Visiting Toni Carbo of La Salada
Notes from a trip to La Salada, Catalunya, April 2022
Toni Carbo’s family has been making wine in Penedès for a long time. Before he was born, his grandfather was working for the local co-op and selling to merchants coming from Barcelona. The vineyard we are standing in whilst he recounts all this is called Ermot which is a plot of Macabeo vines that was planted in 1942. There is a small building just visible through the vines which is was known as La Salada (the hidden house).
Toni was born in 1972 and his earliest memories of this region paint a picturesque image of biodiversity and harmonious nature. However, things began to change before he was a teenager when industrial wine production arrived in Penedès. The land was flattened by big companies in order to allow for machine harvesting. Other crops were ripped up to make way for more vines. International varieties replaced indigenous grapes (particularly red) and the land had changed forever. Toni was 15 at this time and had started studying at agricultural school. He was taught that industrial wine production was the only way forward and it was best to use international varieties. The first wine he ever made was from Cabernet Sauvignon grapes. It was at this school where he met fellow winemaker Ramon Jané who was just 13 at the time. Toni’s family stopped making wine on and off in the 80s and in 1991, when Toni was 19, although they kept persevering until they sadly made their final vintage (the last family in the region to do so). At this time, Toni was really enjoying viticulture but was getting more depressed over the power that the big Cava houses held. They would have a price that they would buy grapes at from the local growers but then at the very last minute, they would drop the price, knowing there was no other option for these humble farmers. It’s very sad to hear him talk of the negative impact all of this had on the collective spirit of the local community.
By the time he was 21, he had had enough and wanted to start to make his own wine but it wasn’t until 2005 he teamed up with Ramon and his partner Mercè Cuscó to make bottles under the name Mas Candí. In 2009 he tried his first natural wine, a bottle from the Catalan winemaking legend Laureano Serres (Mendall) and he was blown away. Immediately he saw the way forward but Ramon wasn’t exactly convinced. Toni realised that this is how his Grandfather’s wines would have been made; through organic farming, unfiltered and free of additives such as sulphur. Ramon could see how inspired his friend was so encouraged him to set up his own cellar but insisted they would still work closely together. Toni agreed and started his La Salada project where he could focus on making Pet Nats (sparkling wine by ancestral method), field blends and skin contact (orange) wines just like farmers had done in this region for generations before the Cava houses arrived. Eventually Ramon would see what all the fuss was about and move in this direction himself.

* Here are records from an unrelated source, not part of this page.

/-- Substitution `s = x + t` in the right far piece: `∫_{t>1} f(x+t)/t dt = ∫ 𝟙_{s > x+1} f(s)/(s − x) ds`. [folklore] -/
theorem farPiece_right_eq (f : ℝ → ℝ) (x : ℝ) :
    ∫ t in Ioi (1 : ℝ), f (x + t) / t = ∫ s, (Ioi (x + 1)).indicator (fun s => f s / (s - x)) s := by
  rw [← integral_indicator measurableSet_Ioi]
  have h : (Ioi (1 : ℝ)).indicator (fun t => f (x + t) / t) = fun t => (Ioi (x + 1)).indicator (fun s => f s / (s - x)) (x + t) := by
    funext t
    by_cases ht : t ∈ Ioi (1 : ℝ)
    · have hxt : x + t ∈ Ioi (x + 1) := by simp only [mem_Ioi] at ht ⊢; linarith
      rw [indicator_of_mem ht, indicator_of_mem hxt, add_sub_cancel_left]
    · have hxt : x + t ∉ Ioi (x + 1) := by simp only [mem_Ioi, not_lt] at ht ⊢; linarith
      rw [indicator_of_notMem ht, indicator_of_notMem hxt]
  rw [h]
  exact integral_add_left_eq_self (fun s => (Ioi (x + 1)).indicator (fun s => f s / (s - x)) s) x

/-- Substitution `s = x − t` in the left far piece: `∫_{t>1} f(x−t)/t dt = ∫ 𝟙_{s < x−1} f(s)/(x − s) ds`. [folklore] -/
theorem farPiece_left_eq (f : ℝ → ℝ) (x : ℝ) :
    ∫ t in Ioi (1 : ℝ), f (x - t) / t = ∫ s, (Iio (x - 1)).indicator (fun s => f s / (x - s)) s := by
  rw [← integral_indicator measurableSet_Ioi]
  have h : (Ioi (1 : ℝ)).indicator (fun t => f (x - t) / t) = fun t => (Iio (x - 1)).indicator (fun s => f s / (x - s)) (x - t) := by
    funext t
    by_cases ht : t ∈ Ioi (1 : ℝ)
    · have hxt : x - t ∈ Iio (x - 1) := by simp only [mem_Ioi, mem_Iio] at ht ⊢; linarith
      rw [indicator_of_mem ht, indicator_of_mem hxt, sub_sub_cancel]
    · have hxt : x - t ∉ Iio (x - 1) := by simp only [mem_Ioi, mem_Iio, not_lt] at ht ⊢; linarith
      rw [indicator_of_notMem ht, indicator_of_notMem hxt]
  rw [h]
  exact integral_sub_left_eq_self (fun s => (Iio (x - 1)).indicator (fun s => f s / (x - s)) s) volume x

Now Toni makes some of the most honest and expressive wines we have ever had the pleasure of tasting. He is maybe best known for his juicy and thirst quenching Roig Boig (crazy red in Catalan) which is made up of 5 red and 5 white varieties (some just table grapes) but also produces incredible skin contact wines from local grapes Xarel Lo (Buffarella) and Malvasia de Sitges (Sota Els Ametllers). The latter’s name means ‘under the almond trees’ and a throwback to the times that Toni remembers when these vineyards were surrounded by other crops but a single almond tree still overlooks this plot today.
El Pagès Content is Toni’s entry level range of natural wines, all fermented in simple concrete tanks under his cellar. The name means ‘The Happy Farmer’ in Catalan and this probably sums him up best. He has managed to rescue some of the history and traditions of his family and this region that could have been lost forever. To taste his wines is to experience the old world of Penedès. He seems to be a quiet and contemplative man but as he guides us around his precious vines he definitely seems to be a happy farmer.